- _Exercise objective_
Starting with the first line of the records, write out each line exactly until you have included the line containing "form), the crude".

- _Saved entries_
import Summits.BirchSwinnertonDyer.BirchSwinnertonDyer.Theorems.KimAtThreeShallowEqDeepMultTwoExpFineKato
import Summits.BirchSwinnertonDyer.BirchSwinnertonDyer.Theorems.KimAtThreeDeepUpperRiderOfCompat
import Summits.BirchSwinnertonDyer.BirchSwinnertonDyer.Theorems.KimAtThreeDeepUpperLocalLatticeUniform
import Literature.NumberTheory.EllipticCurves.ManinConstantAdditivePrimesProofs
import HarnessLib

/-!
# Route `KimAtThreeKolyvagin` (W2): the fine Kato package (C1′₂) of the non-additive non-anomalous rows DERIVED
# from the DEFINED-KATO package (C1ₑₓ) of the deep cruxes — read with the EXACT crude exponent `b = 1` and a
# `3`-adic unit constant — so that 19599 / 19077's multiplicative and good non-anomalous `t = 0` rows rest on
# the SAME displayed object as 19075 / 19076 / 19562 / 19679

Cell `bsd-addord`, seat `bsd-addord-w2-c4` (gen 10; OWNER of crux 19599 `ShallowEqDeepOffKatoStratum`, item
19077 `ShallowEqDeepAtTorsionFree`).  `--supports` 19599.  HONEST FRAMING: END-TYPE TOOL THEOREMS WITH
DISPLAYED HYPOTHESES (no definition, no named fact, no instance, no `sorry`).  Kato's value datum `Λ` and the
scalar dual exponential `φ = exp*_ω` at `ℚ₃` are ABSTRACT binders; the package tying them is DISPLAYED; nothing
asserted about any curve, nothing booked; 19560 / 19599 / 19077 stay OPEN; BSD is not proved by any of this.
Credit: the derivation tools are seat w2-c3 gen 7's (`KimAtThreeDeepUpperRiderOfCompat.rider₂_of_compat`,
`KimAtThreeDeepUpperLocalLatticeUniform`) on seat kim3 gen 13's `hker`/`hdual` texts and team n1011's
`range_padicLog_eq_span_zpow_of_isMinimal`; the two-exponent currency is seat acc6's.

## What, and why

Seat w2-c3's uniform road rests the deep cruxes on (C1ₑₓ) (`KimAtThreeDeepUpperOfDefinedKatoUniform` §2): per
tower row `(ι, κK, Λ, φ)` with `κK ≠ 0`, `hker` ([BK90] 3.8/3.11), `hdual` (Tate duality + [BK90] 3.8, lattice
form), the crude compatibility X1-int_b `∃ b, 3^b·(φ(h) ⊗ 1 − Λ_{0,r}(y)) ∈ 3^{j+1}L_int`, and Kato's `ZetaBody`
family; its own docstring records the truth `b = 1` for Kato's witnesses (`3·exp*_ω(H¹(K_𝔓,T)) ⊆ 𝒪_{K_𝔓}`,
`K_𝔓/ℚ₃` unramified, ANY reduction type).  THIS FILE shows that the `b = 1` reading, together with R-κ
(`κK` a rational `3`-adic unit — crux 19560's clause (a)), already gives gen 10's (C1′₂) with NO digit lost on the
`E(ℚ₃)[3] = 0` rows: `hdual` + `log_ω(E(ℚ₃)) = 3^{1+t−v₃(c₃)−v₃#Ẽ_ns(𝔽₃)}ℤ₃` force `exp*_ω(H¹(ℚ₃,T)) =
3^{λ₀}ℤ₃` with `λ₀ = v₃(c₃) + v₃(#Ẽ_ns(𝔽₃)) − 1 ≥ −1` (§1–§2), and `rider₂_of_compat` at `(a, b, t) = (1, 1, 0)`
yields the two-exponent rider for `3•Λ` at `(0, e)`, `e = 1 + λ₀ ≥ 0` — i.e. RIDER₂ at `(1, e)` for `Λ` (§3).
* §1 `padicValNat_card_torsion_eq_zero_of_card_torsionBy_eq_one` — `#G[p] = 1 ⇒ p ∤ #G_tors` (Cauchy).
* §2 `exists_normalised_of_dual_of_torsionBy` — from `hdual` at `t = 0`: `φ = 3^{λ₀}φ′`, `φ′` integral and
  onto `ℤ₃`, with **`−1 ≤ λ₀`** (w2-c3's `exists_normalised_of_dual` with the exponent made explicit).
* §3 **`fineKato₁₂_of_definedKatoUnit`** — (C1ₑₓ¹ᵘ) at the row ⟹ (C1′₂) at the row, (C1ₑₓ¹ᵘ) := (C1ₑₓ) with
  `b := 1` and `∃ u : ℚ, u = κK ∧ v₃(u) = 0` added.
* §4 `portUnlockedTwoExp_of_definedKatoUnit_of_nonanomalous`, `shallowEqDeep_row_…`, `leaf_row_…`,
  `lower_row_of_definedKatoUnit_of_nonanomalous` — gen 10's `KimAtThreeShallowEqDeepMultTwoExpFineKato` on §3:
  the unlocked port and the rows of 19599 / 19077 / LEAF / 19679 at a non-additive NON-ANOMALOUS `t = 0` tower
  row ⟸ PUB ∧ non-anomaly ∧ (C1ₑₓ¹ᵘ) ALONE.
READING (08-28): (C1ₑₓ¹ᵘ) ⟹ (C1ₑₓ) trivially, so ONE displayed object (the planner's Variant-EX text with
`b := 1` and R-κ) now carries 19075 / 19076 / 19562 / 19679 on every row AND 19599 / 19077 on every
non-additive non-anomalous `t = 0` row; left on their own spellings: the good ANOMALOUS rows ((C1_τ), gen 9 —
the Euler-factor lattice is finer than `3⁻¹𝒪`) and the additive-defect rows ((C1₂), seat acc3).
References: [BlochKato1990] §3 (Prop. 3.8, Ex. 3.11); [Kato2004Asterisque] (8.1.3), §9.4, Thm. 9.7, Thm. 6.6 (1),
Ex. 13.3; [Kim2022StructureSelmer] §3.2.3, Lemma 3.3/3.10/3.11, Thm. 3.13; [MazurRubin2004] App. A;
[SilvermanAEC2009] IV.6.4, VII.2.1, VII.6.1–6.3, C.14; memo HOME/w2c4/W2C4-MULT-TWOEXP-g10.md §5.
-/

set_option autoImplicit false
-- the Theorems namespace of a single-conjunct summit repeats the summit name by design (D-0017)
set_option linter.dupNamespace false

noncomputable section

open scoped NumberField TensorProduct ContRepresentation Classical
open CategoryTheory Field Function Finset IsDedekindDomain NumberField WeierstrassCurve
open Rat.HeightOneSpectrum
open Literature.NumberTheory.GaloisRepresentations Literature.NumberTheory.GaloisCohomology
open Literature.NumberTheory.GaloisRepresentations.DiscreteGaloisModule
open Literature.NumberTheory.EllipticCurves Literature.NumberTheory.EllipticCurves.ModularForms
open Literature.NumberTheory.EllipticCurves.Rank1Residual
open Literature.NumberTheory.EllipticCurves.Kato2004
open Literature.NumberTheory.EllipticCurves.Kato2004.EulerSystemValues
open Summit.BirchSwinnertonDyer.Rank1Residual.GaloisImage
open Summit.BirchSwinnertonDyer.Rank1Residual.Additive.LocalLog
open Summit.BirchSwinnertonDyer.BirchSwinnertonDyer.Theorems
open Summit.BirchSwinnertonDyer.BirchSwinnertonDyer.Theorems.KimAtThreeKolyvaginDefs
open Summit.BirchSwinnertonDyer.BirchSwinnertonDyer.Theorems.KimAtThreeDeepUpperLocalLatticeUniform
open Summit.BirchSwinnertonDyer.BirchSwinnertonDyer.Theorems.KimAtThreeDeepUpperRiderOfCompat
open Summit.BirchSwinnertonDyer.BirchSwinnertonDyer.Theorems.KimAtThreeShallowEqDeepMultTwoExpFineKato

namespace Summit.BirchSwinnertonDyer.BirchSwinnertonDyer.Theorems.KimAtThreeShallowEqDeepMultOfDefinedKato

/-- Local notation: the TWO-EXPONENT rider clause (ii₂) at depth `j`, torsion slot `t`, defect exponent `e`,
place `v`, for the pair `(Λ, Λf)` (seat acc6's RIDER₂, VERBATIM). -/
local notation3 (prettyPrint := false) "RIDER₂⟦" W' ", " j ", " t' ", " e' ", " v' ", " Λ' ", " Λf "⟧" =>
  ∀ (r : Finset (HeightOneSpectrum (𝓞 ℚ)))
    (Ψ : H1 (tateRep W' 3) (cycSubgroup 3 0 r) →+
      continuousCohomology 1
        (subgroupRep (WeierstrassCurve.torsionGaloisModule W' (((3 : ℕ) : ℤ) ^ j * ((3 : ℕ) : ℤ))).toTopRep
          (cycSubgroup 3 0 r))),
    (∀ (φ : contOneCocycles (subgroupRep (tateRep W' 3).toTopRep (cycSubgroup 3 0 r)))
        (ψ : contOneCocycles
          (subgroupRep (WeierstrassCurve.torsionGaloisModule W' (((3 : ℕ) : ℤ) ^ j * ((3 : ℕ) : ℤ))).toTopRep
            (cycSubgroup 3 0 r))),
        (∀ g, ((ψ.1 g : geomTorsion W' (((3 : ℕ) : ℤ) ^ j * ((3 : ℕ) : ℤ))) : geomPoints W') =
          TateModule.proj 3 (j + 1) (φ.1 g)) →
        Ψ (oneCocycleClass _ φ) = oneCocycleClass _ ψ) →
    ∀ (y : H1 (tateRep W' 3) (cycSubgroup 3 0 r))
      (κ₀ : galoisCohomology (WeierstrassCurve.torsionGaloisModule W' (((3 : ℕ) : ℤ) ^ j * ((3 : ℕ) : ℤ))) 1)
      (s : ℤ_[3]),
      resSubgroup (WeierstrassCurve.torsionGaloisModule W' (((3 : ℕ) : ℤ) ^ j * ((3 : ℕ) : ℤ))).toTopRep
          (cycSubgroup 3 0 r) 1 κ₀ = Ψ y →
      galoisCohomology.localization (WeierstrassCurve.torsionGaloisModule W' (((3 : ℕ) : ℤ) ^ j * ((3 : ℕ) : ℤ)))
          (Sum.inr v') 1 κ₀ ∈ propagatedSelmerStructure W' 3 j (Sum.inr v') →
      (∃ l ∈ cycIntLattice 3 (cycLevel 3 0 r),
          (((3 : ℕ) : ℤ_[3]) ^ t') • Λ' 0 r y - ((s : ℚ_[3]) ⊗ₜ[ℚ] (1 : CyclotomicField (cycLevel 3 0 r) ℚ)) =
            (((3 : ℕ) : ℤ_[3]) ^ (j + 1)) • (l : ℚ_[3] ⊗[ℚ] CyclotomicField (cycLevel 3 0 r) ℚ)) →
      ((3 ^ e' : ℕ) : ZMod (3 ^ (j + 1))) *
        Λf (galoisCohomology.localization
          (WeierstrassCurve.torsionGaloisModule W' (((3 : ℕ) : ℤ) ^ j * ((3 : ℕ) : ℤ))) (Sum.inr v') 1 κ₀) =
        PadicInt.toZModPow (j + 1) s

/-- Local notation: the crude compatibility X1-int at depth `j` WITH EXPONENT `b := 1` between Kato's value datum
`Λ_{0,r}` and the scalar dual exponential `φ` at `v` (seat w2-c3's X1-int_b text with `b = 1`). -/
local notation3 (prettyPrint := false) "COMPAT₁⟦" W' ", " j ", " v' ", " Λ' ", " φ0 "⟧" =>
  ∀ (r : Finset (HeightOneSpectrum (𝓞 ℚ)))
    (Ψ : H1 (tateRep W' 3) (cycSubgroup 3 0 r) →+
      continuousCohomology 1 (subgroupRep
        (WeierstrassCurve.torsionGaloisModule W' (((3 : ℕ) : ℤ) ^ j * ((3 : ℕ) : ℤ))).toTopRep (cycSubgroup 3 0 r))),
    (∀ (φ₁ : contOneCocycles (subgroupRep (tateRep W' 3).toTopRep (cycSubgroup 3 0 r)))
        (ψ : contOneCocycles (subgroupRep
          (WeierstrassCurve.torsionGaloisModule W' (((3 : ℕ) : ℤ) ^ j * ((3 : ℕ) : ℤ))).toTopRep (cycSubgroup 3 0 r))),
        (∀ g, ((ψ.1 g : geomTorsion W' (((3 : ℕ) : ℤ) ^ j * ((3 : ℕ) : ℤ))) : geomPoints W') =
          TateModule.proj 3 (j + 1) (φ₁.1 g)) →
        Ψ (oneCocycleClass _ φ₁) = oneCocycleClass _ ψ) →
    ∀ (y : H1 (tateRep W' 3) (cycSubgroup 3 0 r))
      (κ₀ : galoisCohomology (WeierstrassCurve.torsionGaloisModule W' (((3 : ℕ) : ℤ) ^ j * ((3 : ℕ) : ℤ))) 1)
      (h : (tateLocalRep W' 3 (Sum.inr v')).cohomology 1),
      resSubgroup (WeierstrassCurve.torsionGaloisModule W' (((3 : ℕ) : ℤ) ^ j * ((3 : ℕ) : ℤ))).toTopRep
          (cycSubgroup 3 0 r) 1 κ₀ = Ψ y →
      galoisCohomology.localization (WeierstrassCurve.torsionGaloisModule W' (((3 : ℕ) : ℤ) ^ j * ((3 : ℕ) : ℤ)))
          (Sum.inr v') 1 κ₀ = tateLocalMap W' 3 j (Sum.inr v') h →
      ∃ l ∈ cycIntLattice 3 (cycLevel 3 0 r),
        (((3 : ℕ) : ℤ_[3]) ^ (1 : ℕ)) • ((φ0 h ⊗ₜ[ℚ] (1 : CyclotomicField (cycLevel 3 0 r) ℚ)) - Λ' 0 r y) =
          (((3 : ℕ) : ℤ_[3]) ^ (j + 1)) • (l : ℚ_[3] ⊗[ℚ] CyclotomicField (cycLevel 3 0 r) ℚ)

- _Response to the exercise_
import Summits.BirchSwinnertonDyer.BirchSwinnertonDyer.Theorems.KimAtThreeShallowEqDeepMultTwoExpFineKato
import Summits.BirchSwinnertonDyer.BirchSwinnertonDyer.Theorems.KimAtThreeDeepUpperRiderOfCompat
import Summits.BirchSwinnertonDyer.BirchSwinnertonDyer.Theorems.KimAtThreeDeepUpperLocalLatticeUniform
import Literature.NumberTheory.EllipticCurves.ManinConstantAdditivePrimesProofs
import HarnessLib

/-!
# Route `KimAtThreeKolyvagin` (W2): the fine Kato package (C1′₂) of the non-additive non-anomalous rows DERIVED
# from the DEFINED-KATO package (C1ₑₓ) of the deep cruxes — read with the EXACT crude exponent `b = 1` and a
# `3`-adic unit constant — so that 19599 / 19077's multiplicative and good non-anomalous `t = 0` rows rest on
# the SAME displayed object as 19075 / 19076 / 19562 / 19679

Cell `bsd-addord`, seat `bsd-addord-w2-c4` (gen 10; OWNER of crux 19599 `ShallowEqDeepOffKatoStratum`, item
19077 `ShallowEqDeepAtTorsionFree`).  `--supports` 19599.  HONEST FRAMING: END-TYPE TOOL THEOREMS WITH
DISPLAYED HYPOTHESES (no definition, no named fact, no instance, no `sorry`).  Kato's value datum `Λ` and the
scalar dual exponential `φ = exp*_ω` at `ℚ₃` are ABSTRACT binders; the package tying them is DISPLAYED; nothing
asserted about any curve, nothing booked; 19560 / 19599 / 19077 stay OPEN; BSD is not proved by any of this.
Credit: the derivation tools are seat w2-c3 gen 7's (`KimAtThreeDeepUpperRiderOfCompat.rider₂_of_compat`,
`KimAtThreeDeepUpperLocalLatticeUniform`) on seat kim3 gen 13's `hker`/`hdual` texts and team n1011's
`range_padicLog_eq_span_zpow_of_isMinimal`; the two-exponent currency is seat acc6's.

## What, and why

Seat w2-c3's uniform road rests the deep cruxes on (C1ₑₓ) (`KimAtThreeDeepUpperOfDefinedKatoUniform` §2): per
tower row `(ι, κK, Λ, φ)` with `κK ≠ 0`, `hker` ([BK90] 3.8/3.11), `hdual` (Tate duality + [BK90] 3.8, lattice
form), the crude compatibility X1-int_b `∃ b, 3^b·(φ(h) ⊗ 1 − Λ_{0,r}(y)) ∈ 3^{j+1}L_int`, and Kato's `ZetaBody`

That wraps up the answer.